TASK OBJECTIVE:
Search the material for the string "import" and copy each line where it occurs.

DATA IN THIS EXERCISE:

···

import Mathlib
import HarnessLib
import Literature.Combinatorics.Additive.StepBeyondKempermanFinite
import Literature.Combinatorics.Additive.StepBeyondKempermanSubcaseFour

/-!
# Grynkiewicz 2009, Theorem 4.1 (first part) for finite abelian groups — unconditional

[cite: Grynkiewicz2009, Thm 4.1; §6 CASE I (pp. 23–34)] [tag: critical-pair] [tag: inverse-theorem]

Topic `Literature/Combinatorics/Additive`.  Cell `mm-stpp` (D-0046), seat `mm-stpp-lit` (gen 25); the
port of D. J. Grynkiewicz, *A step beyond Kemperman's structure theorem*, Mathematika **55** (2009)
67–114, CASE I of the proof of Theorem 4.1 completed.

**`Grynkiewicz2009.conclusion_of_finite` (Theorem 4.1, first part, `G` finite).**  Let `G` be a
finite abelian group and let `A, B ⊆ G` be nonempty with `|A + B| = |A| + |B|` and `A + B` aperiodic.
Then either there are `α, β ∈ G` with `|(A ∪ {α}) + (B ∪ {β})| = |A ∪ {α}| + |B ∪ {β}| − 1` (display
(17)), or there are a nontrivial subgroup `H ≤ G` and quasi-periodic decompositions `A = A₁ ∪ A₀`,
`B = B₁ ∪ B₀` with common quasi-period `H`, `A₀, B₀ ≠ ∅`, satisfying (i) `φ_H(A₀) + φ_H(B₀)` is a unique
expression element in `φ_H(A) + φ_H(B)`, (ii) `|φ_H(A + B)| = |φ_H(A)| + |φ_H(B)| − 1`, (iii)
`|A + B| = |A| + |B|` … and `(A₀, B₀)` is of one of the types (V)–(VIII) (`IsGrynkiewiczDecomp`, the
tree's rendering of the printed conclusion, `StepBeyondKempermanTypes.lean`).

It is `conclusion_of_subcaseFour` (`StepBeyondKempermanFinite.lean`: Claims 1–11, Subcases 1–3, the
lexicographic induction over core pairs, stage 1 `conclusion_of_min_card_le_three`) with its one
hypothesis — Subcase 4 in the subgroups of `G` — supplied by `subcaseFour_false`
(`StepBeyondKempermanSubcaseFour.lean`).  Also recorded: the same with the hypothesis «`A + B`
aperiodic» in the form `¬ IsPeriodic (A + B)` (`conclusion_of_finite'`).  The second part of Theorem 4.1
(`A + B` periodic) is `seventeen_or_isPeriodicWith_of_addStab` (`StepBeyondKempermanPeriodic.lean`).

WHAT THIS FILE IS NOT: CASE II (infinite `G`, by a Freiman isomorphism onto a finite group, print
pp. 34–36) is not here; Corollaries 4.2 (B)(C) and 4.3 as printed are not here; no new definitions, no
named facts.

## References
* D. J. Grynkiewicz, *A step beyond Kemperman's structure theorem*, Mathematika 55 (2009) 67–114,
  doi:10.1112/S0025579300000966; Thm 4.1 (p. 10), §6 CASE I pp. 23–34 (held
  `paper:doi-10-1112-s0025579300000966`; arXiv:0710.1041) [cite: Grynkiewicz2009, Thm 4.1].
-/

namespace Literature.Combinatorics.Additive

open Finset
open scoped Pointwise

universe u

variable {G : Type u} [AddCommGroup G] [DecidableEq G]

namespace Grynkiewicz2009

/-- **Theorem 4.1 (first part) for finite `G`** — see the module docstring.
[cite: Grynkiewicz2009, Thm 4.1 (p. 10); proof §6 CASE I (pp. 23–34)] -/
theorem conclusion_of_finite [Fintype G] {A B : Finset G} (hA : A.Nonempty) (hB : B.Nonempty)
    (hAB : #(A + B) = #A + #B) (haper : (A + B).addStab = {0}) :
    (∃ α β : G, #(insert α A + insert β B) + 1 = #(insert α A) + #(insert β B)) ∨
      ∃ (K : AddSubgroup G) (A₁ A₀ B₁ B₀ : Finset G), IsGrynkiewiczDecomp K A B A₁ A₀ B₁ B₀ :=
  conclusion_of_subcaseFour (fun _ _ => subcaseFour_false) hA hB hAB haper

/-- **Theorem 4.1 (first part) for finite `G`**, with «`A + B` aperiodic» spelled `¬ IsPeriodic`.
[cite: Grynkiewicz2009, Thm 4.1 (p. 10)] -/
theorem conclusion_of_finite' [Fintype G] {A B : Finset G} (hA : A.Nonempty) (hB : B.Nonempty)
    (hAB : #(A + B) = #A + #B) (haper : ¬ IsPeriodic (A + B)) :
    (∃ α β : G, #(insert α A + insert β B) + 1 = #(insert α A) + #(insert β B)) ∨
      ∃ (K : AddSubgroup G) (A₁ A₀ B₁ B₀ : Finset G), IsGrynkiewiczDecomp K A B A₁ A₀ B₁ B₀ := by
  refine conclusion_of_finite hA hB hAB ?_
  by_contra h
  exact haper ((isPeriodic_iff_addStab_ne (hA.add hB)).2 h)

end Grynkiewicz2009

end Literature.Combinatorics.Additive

···

RESULT OF THE TASK:
import Mathlib
import HarnessLib
import Literature.Combinatorics.Additive.StepBeyondKempermanFinite
import Literature.Combinatorics.Additive.StepBeyondKempermanSubcaseFour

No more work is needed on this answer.